My insight: it's the degree of integration of society. No disenfranchised sections.

Besides Iceland, two other countries stand up: Japan an Switzerland. In the former, not even police or yakuza bear fire arms, things are solved mainly on reputation. In the latter, every citizen has to know how to operate a firearm, on account of not having an army.

So it's not the availability or lack of thereof of guns. It's the "social tension" (what exists between people) that binds people together. A society of strangers and cvasi-anonymous people leads to higher violence. When people are separated, they don't prevent each other from falling into a life of crime.

A society where whole swaths of people are in poverty believing they have no chance to succeed leads to the worst cases of violence. Even the slight idea that there is a path from poverty to success, even if it is an illusion, keeps the violence down.

But when people are convinced that the system is stacked against them no matter what they do, then they dissociate from the large society, form a new attitude - that they don't need to play by the rules, they don't need to have compassion, because the rich have all the power and resources anyway and they actively block the poor from raising up. That's basically whet the shit hits the fan.

Remember the French arab revolt from a few years back, in Paris? Same thing. Arabs emigrated in France after WWII for work. They remained in France and had children. Now french people don't need them any more, but the kids are born in France, they have no idea of the countries their parents came from. They don't want to leave, but they are not welcome in France either. They are without a place of their own. Thus, feeling of racial discrimination and violent protest.


I think you'll find the Swiss do have a standing army.

http://en.wikipedia.org/wiki/Military_of_Switzerland#Structu...

As for the extreme social cohesion of Iceland, that's not without its own set of issues http://www.guardian.co.uk/commentisfree/2013/apr/18/iceland-...


Regular Japanese police do carry firearms.


Even the guys who stay at the local booth in the corner of the street?


Yes.


French arab revolt? As a french I'm quite shocked to see it named like that.

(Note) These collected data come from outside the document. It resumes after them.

/-! ## §3 Packaging in the `7 ∤ s` currency -/

/-- ★ **The termwise core statement from the resolvent bound.** `w ∉ Λ`, `M′w ∈ Λ`, `(M′, 7) = 1`; `Φ : (ℤ/7)² → ℂ` with `Φ 0 = 0` and
algebraic-integer values; `t_b` (`b ≠ 0`) `7`-division points; `1 ≤ k ≤ 3`. If for EVERY valuation `v` of `ℂ` with `v 7 < 1` and every
`n ≥ 1` the resolvent bound `v(Σ_b Φ(b)·X(t_b)⁻ⁿ)⁴ ≤ v(7)^{4−k}` holds, then
`∃ s ∈ ℕ, 7 ∤ s, s·(Y(w)·Σ_b Φ(b)/(X(w) − X(t_b)))/7^{(4−k)/4} ∈ ℤ̄`. [cite: Serre1979, Ch. IV §2 Prop. 7] [cite: ZariskiSamuel1960, Vol. II, Ch. VI §4, Thm. 6] -/
theorem coreSum_integral_of_resolventBound {k : ℕ} (hk1 : 1 ≤ k) (hk3 : k ≤ 3)
    (Φ : ZMod 7 × ZMod 7 → ℂ) (hΦ0 : Φ 0 = 0) (hΦint : ∀ b, IsIntegral ℤ (Φ b))
    (t : ZMod 7 × ZMod 7 → ℂ)
    (ht : ∀ b, b ≠ 0 → t b ∉ (ofUpperHalfPlane UpperHalfPlane.I).lattice ∧ (7 : ℂ) * t b ∈ (ofUpperHalfPlane UpperHalfPlane.I).lattice)
    {w : ℂ} {M' : ℕ} (hw : w ∉ (ofUpperHalfPlane UpperHalfPlane.I).lattice)
    (hMw : ((M' : ℂ) * w) ∈ (ofUpperHalfPlane UpperHalfPlane.I).lattice) (hM7 : Nat.Coprime M' 7)
    (hRES : ∀ n : ℕ, 1 ≤ n → ∀ (Γ₀ : Type) [LinearOrderedCommGroupWithZero Γ₀] (v : Valuation ℂ Γ₀), v 7 < 1 →
      v (∑ b : ZMod 7 × ZMod 7, Φ b *
        (℘[ofUpperHalfPlane UpperHalfPlane.I] (t b) / ((Real.Gamma (1 / 4) ^ 2 / (2 * Real.sqrt (2 * Real.pi)) : ℝ) : ℂ) ^ 2)⁻¹ ^ n) ^ 4
        ≤ v 7 ^ (4 - k)) :
    ∃ s : ℕ, ¬ 7 ∣ s ∧ IsIntegral ℤ ((s : ℂ) *
      ((℘'[ofUpperHalfPlane UpperHalfPlane.I] w / (2 * ((Real.Gamma (1 / 4) ^ 2 / (2 * Real.sqrt (2 * Real.pi)) : ℝ) : ℂ) ^ 3) *
        ∑ b : ZMod 7 × ZMod 7, Φ b /
          (℘[ofUpperHalfPlane UpperHalfPlane.I] w / ((Real.Gamma (1 / 4) ^ 2 / (2 * Real.sqrt (2 * Real.pi)) : ℝ) : ℂ) ^ 2 -
            ℘[ofUpperHalfPlane UpperHalfPlane.I] (t b) / ((Real.Gamma (1 / 4) ^ 2 / (2 * Real.sqrt (2 * Real.pi)) : ℝ) : ℂ) ^ 2)) /
        (7 : ℂ) ^ (((4 - k : ℕ) : ℂ) / 4))) := by
  have hM0 : M' ≠ 0 := by rintro rfl; exact absurd hM7 (by decide)
  -- algebraic-integrality facts first, then name the coordinates
  obtain ⟨-, hYint⟩ := torsion_coord_isIntegral hw hMw hM0
  have hdiv := fun b (hb : b ≠ 0) ↦ exists_isIntegral_pow_mul_div_sub hw hMw hM7 (ht b hb).1 (ht b hb).2
  have hvalw := fun (Γ₀ : Type) [LinearOrderedCommGroupWithZero Γ₀] (v : Valuation ℂ Γ₀) (hv : v 7 < 1) ↦
    val_coreSum_pow_four_le v hv (show k ≤ 4 by omega) Φ hΦ0 (fun b ↦ val_le_one_of_isIntegral v (hΦint b)) t ht hw hMw hM7
      (fun n hn ↦ hRES n hn Γ₀ v hv)
  set ϖ : ℂ := ((Real.Gamma (1 / 4) ^ 2 / (2 * Real.sqrt (2 * Real.pi)) : ℝ) : ℂ) with hϖ
  set Xw : ℂ := ℘[ofUpperHalfPlane UpperHalfPlane.I] w / ϖ ^ 2 with hXwdef
  set Yw : ℂ := ℘'[ofUpperHalfPlane UpperHalfPlane.I] w / (2 * ϖ ^ 3) with hYwdef
  set Xt : ZMod 7 × ZMod 7 → ℂ := fun b ↦ ℘[ofUpperHalfPlane UpperHalfPlane.I] (t b) / ϖ ^ 2 with hXtdef
  set S : ℂ := ∑ b : ZMod 7 × ZMod 7, Φ b / (Xw - Xt b) with hSdef
  set ρ : ℂ := (7 : ℂ) ^ (((4 - k : ℕ) : ℂ) / 4) with hρ
  set τ : ℂ := (7 : ℂ) ^ ((k : ℂ) / 4) with hτ
  have hτρ : τ * ρ = 7 := cpow_quarter_mul_cpow_quarter_of_le (by norm_num) (by omega)
  have hρ0 : ρ ≠ 0 := by
    intro h; have := (Complex.cpow_eq_zero_iff _ _).mp h; norm_num at this
  have hρ4 : ρ ^ 4 = 7 ^ (4 - k) := by
    rw [hρ, ← Complex.cpow_nat_mul, show ((4 : ℕ) : ℂ) * ((((4 - k : ℕ)) : ℂ) / 4) = ((4 - k : ℕ) : ℂ) by push_cast; ring,
      Complex.cpow_natCast]
  have hτint : IsIntegral ℤ τ := by
    refine IsIntegral.of_pow (n := 4) (by norm_num) ?_
    rw [hτ, ← Complex.cpow_nat_mul, show ((4 : ℕ) : ℂ) * ((k : ℂ) / 4) = ((k : ℕ) : ℂ) by push_cast; ring, Complex.cpow_natCast]
    simpa using (isIntegral_algebraMap (R := ℤ) (A := ℂ) (x := (7 : ℤ))).pow k
  -- (α) `7ᵃ · N · (Yw · S)` is an algebraic integer for suitable `a`, `N ⟂ 7`
  have hterm : ∀ b : ZMod 7 × ZMod 7, ∃ a N : ℕ, ¬ 7 ∣ N ∧
      IsIntegral ℤ ((7 : ℂ) ^ a * (N : ℂ) * ((M' : ℂ) ^ 3 * Yw * (Φ b / (Xw - Xt b)))) := by
    intro b
    by_cases hb : b = 0
    · refine ⟨0, 1, by norm_num, ?_⟩
      rw [hb, hΦ0, zero_div, mul_zero, mul_zero]; exact isIntegral_zero
    · obtain ⟨a, N, hN, hint⟩ := hdiv b hb
      refine ⟨a, N, hN, ?_⟩
      have e : (7 : ℂ) ^ a * (N : ℂ) * ((M' : ℂ) ^ 3 * Yw * (Φ b / (Xw - Xt b))) =
          ((M' : ℂ) ^ 3 * Yw) * Φ b * ((7 : ℂ) ^ a * (N : ℂ) / (Xw - Xt b)) := by ring
      rw [e]
      exact (hYint.mul (hΦint b)).mul hint
  choose a N hN hint using hterm
  have hprod_int : IsIntegral ℤ ((7 : ℂ) ^ (∑ b, a b) * ((∏ b, N b : ℕ) : ℂ) * ((M' : ℂ) ^ 3 * Yw * S)) := by
    have e : (7 : ℂ) ^ (∑ b, a b) * ((∏ b, N b : ℕ) : ℂ) * ((M' : ℂ) ^ 3 * Yw * S) =
        ∑ b, (∏ b' ∈ Finset.univ.erase b, (7 : ℂ) ^ a b' * (N b' : ℂ)) *
          ((7 : ℂ) ^ a b * (N b : ℂ) * ((M' : ℂ) ^ 3 * Yw * (Φ b / (Xw - Xt b)))) := by
      rw [hSdef, Finset.mul_sum, Finset.mul_sum]
      refine Finset.sum_congr rfl fun b _ ↦ ?_
      have hsplit : (7 : ℂ) ^ (∑ b, a b) * ((∏ b, N b : ℕ) : ℂ) =
          (∏ b' ∈ Finset.univ.erase b, (7 : ℂ) ^ a b' * (N b' : ℂ)) * ((7 : ℂ) ^ a b * (N b : ℂ)) := by
        rw [← Finset.prod_pow_eq_pow_sum, Nat.cast_prod, ← Finset.prod_mul_distrib,
          ← Finset.prod_erase_mul Finset.univ _ (Finset.mem_univ b)]
      rw [hsplit]; ring
    rw [e]
    refine IsIntegral.sum _ fun b _ ↦ IsIntegral.mul ?_ (hint b)
    refine IsIntegral.prod _ fun b' _ ↦ ?_
    have h7 : IsIntegral ℤ ((7 : ℂ) ^ a b') := by
      simpa using (isIntegral_algebraMap (R := ℤ) (A := ℂ) (x := (7 : ℤ))).pow (a b')
    have hNb : IsIntegral ℤ (N b' : ℂ) := by simpa using isIntegral_algebraMap (R := ℤ) (A := ℂ) (x := (N b' : ℤ))
    exact h7.mul hNb
  have hNprod : ¬ 7 ∣ (∏ b, N b) * M' ^ 3 := by
    intro h
    rcases (Nat.Prime.dvd_mul (by norm_num : Nat.Prime 7)).mp h with h | h
    · rw [Prime.dvd_finsetProd_iff (by norm_num : Nat.Prime 7).prime] at h
      obtain ⟨b, -, hb⟩ := h
      exact hN b hb
    · have h' : 7 ∣ M' := Nat.Prime.dvd_of_dvd_pow (by norm_num) h
      have := Nat.Coprime.eq_one_of_dvd (Nat.Coprime.symm hM7) h'
      omega
  -- the target element
  set z₀ : ℂ := (Yw * S) / ρ with hz₀
  have hint7 : IsIntegral ℤ ((7 : ℂ) ^ (∑ b, a b + 1) * ((((∏ b, N b) * M' ^ 3 : ℕ) : ℂ) * z₀)) := by
    have e : (7 : ℂ) ^ (∑ b, a b + 1) * ((((∏ b, N b) * M' ^ 3 : ℕ) : ℂ) * z₀) =
        ((7 : ℂ) ^ (∑ b, a b) * ((∏ b, N b : ℕ) : ℂ) * ((M' : ℂ) ^ 3 * Yw * S)) * τ := by
      rw [hz₀, pow_succ]
      have h7 : (7 : ℂ) = τ * ρ := hτρ.symm
      push_cast
      field_simp
      rw [h7]; ring
    rw [e]
    exact hprod_int.mul hτint
  -- (β) `v z₀ ≤ 1` at every `v ∣ 7`
  have hval : ∀ (Γ₀ : Type) [LinearOrderedCommGroupWithZero Γ₀] (v : Valuation ℂ Γ₀), v 7 < 1 → v z₀ ≤ 1 := by
    intro Γ₀ _ v hv
    have h4 : v (Yw * S) ^ 4 ≤ v 7 ^ (4 - k) := hvalw Γ₀ v hv
    have hρv : v ρ ^ 4 = v 7 ^ (4 - k) := by rw [← Valuation.map_pow, hρ4, Valuation.map_pow]
    have hρv0 : 0 < v ρ := lt_of_le_of_ne zero_le (Ne.symm ((Valuation.ne_zero_iff v).mpr hρ0))
    rw [← hρv] at h4
    have hle : v (Yw * S) ≤ v ρ := le_of_pow_le_pow_left₀ four_ne_zero zero_le h4
    rw [hz₀, map_div₀]
    exact div_le_one_of_le₀ hle zero_le
  obtain ⟨s, hs, hsint⟩ := exists_not_dvd_mul_isIntegral_of_forall_valuation (p := 7) (by norm_num) hNprod hint7 hval
  exact ⟨s, hs, by rw [hz₀] at hsint; exact hsint⟩

end Summit.BirchSwinnertonDyer.BirchSwinnertonDyer.Theorems.BiquadraticEisensteinDescentManinDatumSupercuspidalCMInertTorsionCoreOfResolventBound

end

There has been a lot of violence, it's true, but it wasn't closed at all to a revolt. I knew some medias as Fox News exagerated the facts but I was hoping most people would be better informed.


Hmm, adding background information here would be more helpful than expressing surprise at one's choice of words.


The Japanese criminal justice system is brutal by world standards. This usually goes unmentioned when people bring up Japanese crime rates.


Once you're in prison I dunno, but the Japanese police in general are pretty low-key and community oriented, and seem to try hard to resolve problems without officially involving "the justice system." They're quite palpably less threatening than American police in my experience.

It's not just violent crime (something which might be affected by harsh penalties for such) which is rare in Japan, but petty crime as well. As far as I can figure, it's because of strong societal bonds and low income disparities, and that there's less of the sort of sense of disenfranchisement/alienation which seems so common in e.g. the U.S.


> Japanese police in general are pretty low-key

Ha! There are loads of accounts of the falsely accused getting locked up with zero due process. You can find yourself in an unheated cell and forced to kneel on the floor face against the wall for hours a day under threat of beatings before things are sorted out weeks later. Read about the death penalty in Japan for a taste of how they operate. You get killed in secret and your execution is announced months after the fact. None of this years of appeals stuff.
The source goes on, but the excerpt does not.